Gangwal, who wants these clauses to be reset, said in his letter to Sebi earlier this week that even after the expiry of the shareholder deal this November, these clauses will survive as the charter of the company reflects it. He, therefore, wants Sebi to direct InterGlobe Aviation to modify its articles of association. Bhatia said in a letter to the company’s board last month that the Gangwal group wanted to relieve itself from its obligations under the shareholders’ agreement and the company’s articles of association that enforce the IGE Group’s controlling rights. In the same letter, which was shared with stock exchanges on Tuesday, Bhatia also rejected Gangwal’s criticism of certain related-party transactions of the company.

An email sent to the company seeking comments remained unanswered at the time of going to press.

Corporate law experts said that governance and shareholder disputes are two distinct matters. “If a shareholder raises concerns related to governance in a company, the government or regulators could seek a response from the company. However, shareholders will have to approach the appropriate judicial forum for settling disputes over shareholder agreement," said Pavan Kumar Vijay, founder of advisory firm Corporate Professionals. Disputes relating to mismanagement and oppression under the Companies Act are dealt with by the National Company Law Tribunal.

With major shareholders at loggerheads, decision-making in the company could face delays. IndiGo is facing the crisis at a time when the domestic air travel industry is going through a realignment after the collapse of Jet Airways (India) Ltd.

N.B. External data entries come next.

import Mathlib
import Summits.AtomisticToContinuum.Crystallization.Theses.PlanarOrderLadder

/-!
# BC5 rung for the deciding crux `MesoscopicPlanarOrder` of route `PlanarOrderLadder`

`MesoscopicPlanarOrder` HOLDS for every ground-state sequence whose hull contains a `δ`-separated, relatively dense hull
point that is `δ/8`-wobbling-equivalent to a set `Z` with TWO exact independent periods (lengths in `[δ, b]`, transversal
margin `δ`) — the WOBBLED / MODULATED BI-PERIODIC regime (smectic-like stacks of wobbled crystalline planes; no third period
assumed), where neither `Crystallization` nor any exact-period statement of the lineage (items 24144, 24145) is known: a
wobbled hull point has no exact period without lock-in.  The coarse tolerance `δ/4` absorbs the wobble and the SAME pair
serves every centre — the route's lever (rank two at the mesoscale, coarse precision) at work.  `mesoscopicPlanarOrder_rung`
is literally the crux with its Delone-hull-point hypothesis strengthened to the regime hypothesis.  No sorry.
-/

namespace Summit.AtomisticToContinuum.Crystallization.Theorems.PlanarOrderLadderMesoscopicPlanarOrderRung

/-- The wobbled bi-periodic regime implies the conclusion of `MesoscopicPlanarOrder` (pure geometry). -/
theorem m2concl_of_wobbled (x : (N : ℕ) → (Fin N → EuclideanSpace ℝ (Fin 3))) (h : ∃ X Z : Set (EuclideanSpace ℝ (Fin 3)), ∃ δ r b : ℝ, 0 < δ ∧ (∀ p ∈ X, ∀ q ∈ X, p ≠ q → δ ≤ dist p q) ∧ (∀ c : EuclideanSpace ℝ (Fin 3), ∃ p ∈ X, dist p c ≤ r) ∧ (∀ R ε : ℝ, 0 < ε → ∃ᶠ N in Filter.atTop, ∃ t : EuclideanSpace ℝ (Fin 3), (∀ p ∈ X, ‖p‖ ≤ R → ∃ i : Fin N, dist (x N i + t) p ≤ ε) ∧ (∀ i : Fin N, ‖x N i + t‖ ≤ R → ∃ p ∈ X, dist (x N i + t) p ≤ ε)) ∧ (∃ t₁ t₂ : EuclideanSpace ℝ (Fin 3), δ ≤ ‖t₁‖ ∧ ‖t₁‖ ≤ b ∧ ‖t₂‖ ≤ b ∧ (∀ s : ℝ, δ ≤ ‖t₂ - s • t₁‖) ∧ ∀ z ∈ Z, (z + t₁ ∈ Z ∧ z - t₁ ∈ Z) ∧ (z + t₂ ∈ Z ∧ z - t₂ ∈ Z)) ∧ (∀ p ∈ X, ∃ z ∈ Z, dist p z ≤ δ / 8) ∧ (∀ z ∈ Z, ∃ p ∈ X, dist z p ≤ δ / 8)) :
    ∃ X : Set (EuclideanSpace ℝ (Fin 3)), ∃ δ r b : ℝ, 0 < δ ∧ (∀ p ∈ X, ∀ q ∈ X, p ≠ q → δ ≤ dist p q) ∧ (∀ c : EuclideanSpace ℝ (Fin 3), ∃ p ∈ X, dist p c ≤ r) ∧ (∀ R ε : ℝ, 0 < ε → ∃ᶠ N in Filter.atTop, ∃ t : EuclideanSpace ℝ (Fin 3), (∀ p ∈ X, ‖p‖ ≤ R → ∃ i : Fin N, dist (x N i + t) p ≤ ε) ∧ (∀ i : Fin N, ‖x N i + t‖ ≤ R → ∃ p ∈ X, dist (x N i + t) p ≤ ε)) ∧ ∀ c : EuclideanSpace ℝ (Fin 3), ∃ t₁ t₂ : EuclideanSpace ℝ (Fin 3), δ ≤ ‖t₁‖ ∧ ‖t₁‖ ≤ b ∧ ‖t₂‖ ≤ b ∧ (∀ s : ℝ, δ ≤ ‖t₂ - s • t₁‖) ∧ ∀ p ∈ X, dist p c ≤ 4 * b → (∃ q ∈ X, dist (p + t₁) q ≤ δ / 4) ∧ (∃ q ∈ X, dist (p - t₁) q ≤ δ / 4) ∧ (∃ q ∈ X, dist (p + t₂) q ≤ δ / 4) ∧ (∃ q ∈ X, dist (p - t₂) q ≤ δ / 4) := by
  obtain ⟨X, Z, δ, r, b, hδ, hsep, hden, hhull, ⟨t₁, t₂, h1, h1b, h2b, hmar, hper⟩, hXZ, hZX⟩ := h
  refine ⟨X, δ, r, b, hδ, hsep, hden, hhull, fun c => ⟨t₁, t₂, h1, h1b, h2b, hmar, fun p hp _ => ?_⟩⟩
  obtain ⟨z, hz, hpz⟩ := hXZ p hp
  have key : ∀ t : EuclideanSpace ℝ (Fin 3), z + t ∈ Z → z - t ∈ Z →
      (∃ q ∈ X, dist (p + t) q ≤ δ / 4) ∧ (∃ q ∈ X, dist (p - t) q ≤ δ / 4) := by
    intro t h1 h2
    obtain ⟨q₁, hq₁, hzq₁⟩ := hZX (z + t) h1
    obtain ⟨q₂, hq₂, hzq₂⟩ := hZX (z - t) h2
    refine ⟨⟨q₁, hq₁, ?_⟩, ⟨q₂, hq₂, ?_⟩⟩
    · calc dist (p + t) q₁ ≤ dist (p + t) (z + t) + dist (z + t) q₁ := dist_triangle _ _ _
        _ = dist p z + dist (z + t) q₁ := by rw [dist_add_right]
        _ ≤ δ / 8 + δ / 8 := add_le_add hpz hzq₁
        _ ≤ δ / 4 := by linarith
    · calc dist (p - t) q₂ ≤ dist (p - t) (z - t) + dist (z - t) q₂ := dist_triangle _ _ _
        _ = dist p z + dist (z - t) q₂ := by rw [dist_sub_right]
        _ ≤ δ / 8 + δ / 8 := add_le_add hpz hzq₂
        _ ≤ δ / 4 := by linarith
  obtain ⟨k1, k2⟩ := key t₁ (hper z hz).1.1 (hper z hz).1.2
  exact ⟨k1, k2, key t₂ (hper z hz).2.1 (hper z hz).2.2⟩

/-- **BC5 rung.** `MesoscopicPlanarOrder` restricted to the wobbled bi-periodic regime, as a closed theorem
(the Delone-hull-point hypothesis of the crux is implied by the regime hypothesis and dropped). -/
theorem mesoscopicPlanarOrder_rung :
    ∀ x : (N : ℕ) → (Fin N → EuclideanSpace ℝ (Fin 3)), (∀ N, Literature.MathematicalPhysics.StatisticalMechanics.IsGroundState Literature.MathematicalPhysics.StatisticalMechanics.lennardJones (x N)) → (∃ X Z : Set (EuclideanSpace ℝ (Fin 3)), ∃ δ r b : ℝ, 0 < δ ∧ (∀ p ∈ X, ∀ q ∈ X, p ≠ q → δ ≤ dist p q) ∧ (∀ c : EuclideanSpace ℝ (Fin 3), ∃ p ∈ X, dist p c ≤ r) ∧ (∀ R ε : ℝ, 0 < ε → ∃ᶠ N in Filter.atTop, ∃ t : EuclideanSpace ℝ (Fin 3), (∀ p ∈ X, ‖p‖ ≤ R → ∃ i : Fin N, dist (x N i + t) p ≤ ε) ∧ (∀ i : Fin N, ‖x N i + t‖ ≤ R → ∃ p ∈ X, dist (x N i + t) p ≤ ε)) ∧ (∃ t₁ t₂ : EuclideanSpace ℝ (Fin 3), δ ≤ ‖t₁‖ ∧ ‖t₁‖ ≤ b ∧ ‖t₂‖ ≤ b ∧ (∀ s : ℝ, δ ≤ ‖t₂ - s • t₁‖) ∧ ∀ z ∈ Z, (z + t₁ ∈ Z ∧ z - t₁ ∈ Z) ∧ (z + t₂ ∈ Z ∧ z - t₂ ∈ Z)) ∧ (∀ p ∈ X, ∃ z ∈ Z, dist p z ≤ δ / 8) ∧ (∀ z ∈ Z, ∃ p ∈ X, dist z p ≤ δ / 8)) → ∃ X : Set (EuclideanSpace ℝ (Fin 3)), ∃ δ r b : ℝ, 0 < δ ∧ (∀ p ∈ X, ∀ q ∈ X, p ≠ q → δ ≤ dist p q) ∧ (∀ c : EuclideanSpace ℝ (Fin 3), ∃ p ∈ X, dist p c ≤ r) ∧ (∀ R ε : ℝ, 0 < ε → ∃ᶠ N in Filter.atTop, ∃ t : EuclideanSpace ℝ (Fin 3), (∀ p ∈ X, ‖p‖ ≤ R → ∃ i : Fin N, dist (x N i + t) p ≤ ε) ∧ (∀ i : Fin N, ‖x N i + t‖ ≤ R → ∃ p ∈ X, dist (x N i + t) p ≤ ε)) ∧ ∀ c : EuclideanSpace ℝ (Fin 3), ∃ t₁ t₂ : EuclideanSpace ℝ (Fin 3), δ ≤ ‖t₁‖ ∧ ‖t₁‖ ≤ b ∧ ‖t₂‖ ≤ b ∧ (∀ s : ℝ, δ ≤ ‖t₂ - s • t₁‖) ∧ ∀ p ∈ X, dist p c ≤ 4 * b → (∃ q ∈ X, dist (p + t₁) q ≤ δ / 4) ∧ (∃ q ∈ X, dist (p - t₁) q ≤ δ / 4) ∧ (∃ q ∈ X, dist (p + t₂) q ≤ δ / 4) ∧ (∃ q ∈ X, dist (p - t₂) q ≤ δ / 4) :=
  fun x _ h => m2concl_of_wobbled x h


/-- The rung's conclusion is the conclusion of the route decl `MesoscopicPlanarOrder` (same text), so the crux follows on the
regime from the rung by dropping the Delone-hull-point hypothesis. -/
theorem mesoscopicPlanarOrder_on_wobbled_regime
    (x : (N : ℕ) → (Fin N → EuclideanSpace ℝ (Fin 3)))
    (hx : (∀ N, Literature.MathematicalPhysics.StatisticalMechanics.IsGroundState Literature.MathematicalPhysics.StatisticalMechanics.lennardJones (x N)))
    (hreg : ∃ X Z : Set (EuclideanSpace ℝ (Fin 3)), ∃ δ r b : ℝ, 0 < δ ∧ (∀ p ∈ X, ∀ q ∈ X, p ≠ q → δ ≤ dist p q) ∧ (∀ c : EuclideanSpace ℝ (Fin 3), ∃ p ∈ X, dist p c ≤ r) ∧ (∀ R ε : ℝ, 0 < ε → ∃ᶠ N in Filter.atTop, ∃ t : EuclideanSpace ℝ (Fin 3), (∀ p ∈ X, ‖p‖ ≤ R → ∃ i : Fin N, dist (x N i + t) p ≤ ε) ∧ (∀ i : Fin N, ‖x N i + t‖ ≤ R → ∃ p ∈ X, dist (x N i + t) p ≤ ε)) ∧ (∃ t₁ t₂ : EuclideanSpace ℝ (Fin 3), δ ≤ ‖t₁‖ ∧ ‖t₁‖ ≤ b ∧ ‖t₂‖ ≤ b ∧ (∀ s : ℝ, δ ≤ ‖t₂ - s • t₁‖) ∧ ∀ z ∈ Z, (z + t₁ ∈ Z ∧ z - t₁ ∈ Z) ∧ (z + t₂ ∈ Z ∧ z - t₂ ∈ Z)) ∧ (∀ p ∈ X, ∃ z ∈ Z, dist p z ≤ δ / 8) ∧ (∀ z ∈ Z, ∃ p ∈ X, dist z p ≤ δ / 8))
    (_h0 : ∃ X : Set (EuclideanSpace ℝ (Fin 3)), ((∃ δ : ℝ, 0 < δ ∧ ∀ p ∈ X, ∀ q ∈ X, p ≠ q → δ ≤ dist p q) ∧ (∃ r : ℝ, ∀ c : EuclideanSpace ℝ (Fin 3), ∃ p ∈ X, dist p c ≤ r)) ∧ (∀ R ε : ℝ, 0 < ε → ∃ᶠ N in Filter.atTop, ∃ t : EuclideanSpace ℝ (Fin 3), (∀ p ∈ X, ‖p‖ ≤ R → ∃ i : Fin N, dist (x N i + t) p ≤ ε) ∧ (∀ i : Fin N, ‖x N i + t‖ ≤ R → ∃ p ∈ X, dist (x N i + t) p ≤ ε))) :
    ∃ X : Set (EuclideanSpace ℝ (Fin 3)), ∃ δ r b : ℝ, 0 < δ ∧ (∀ p ∈ X, ∀ q ∈ X, p ≠ q → δ ≤ dist p q) ∧ (∀ c : EuclideanSpace ℝ (Fin 3), ∃ p ∈ X, dist p c ≤ r) ∧ (∀ R ε : ℝ, 0 < ε → ∃ᶠ N in Filter.atTop, ∃ t : EuclideanSpace ℝ (Fin 3), (∀ p ∈ X, ‖p‖ ≤ R → ∃ i : Fin N, dist (x N i + t) p ≤ ε) ∧ (∀ i : Fin N, ‖x N i + t‖ ≤ R → ∃ p ∈ X, dist (x N i + t) p ≤ ε)) ∧ ∀ c : EuclideanSpace ℝ (Fin 3), ∃ t₁ t₂ : EuclideanSpace ℝ (Fin 3), δ ≤ ‖t₁‖ ∧ ‖t₁‖ ≤ b ∧ ‖t₂‖ ≤ b ∧ (∀ s : ℝ, δ ≤ ‖t₂ - s • t₁‖) ∧ ∀ p ∈ X, dist p c ≤ 4 * b → (∃ q ∈ X, dist (p + t₁) q ≤ δ / 4) ∧ (∃ q ∈ X, dist (p - t₁) q ≤ δ / 4) ∧ (∃ q ∈ X, dist (p + t₂) q ≤ δ / 4) ∧ (∃ q ∈ X, dist (p - t₂) q ≤ δ / 4) :=
  mesoscopicPlanarOrder_rung x hx hreg

end Summit.AtomisticToContinuum.Crystallization.Theorems.PlanarOrderLadderMesoscopicPlanarOrderRung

“The capacity constraint in the industry has affected volume growth, but firmer airfare has improved airline profitability in the June quarter," said Kinjal Shah, vice president of corporate ratings at ratings agency Icra Ltd.

IndiGo has a capacity expansion plan in place. It has already taken delivery of over 70 of the 430 A320 Neos it is scheduled to induct into its fleet over the next 5-6 years. The airline has 49% share in India’s air travel market, according to data compiled by the Directorate General of Civil Aviation. SpiceJet is a distant second with a market share of 14.8%.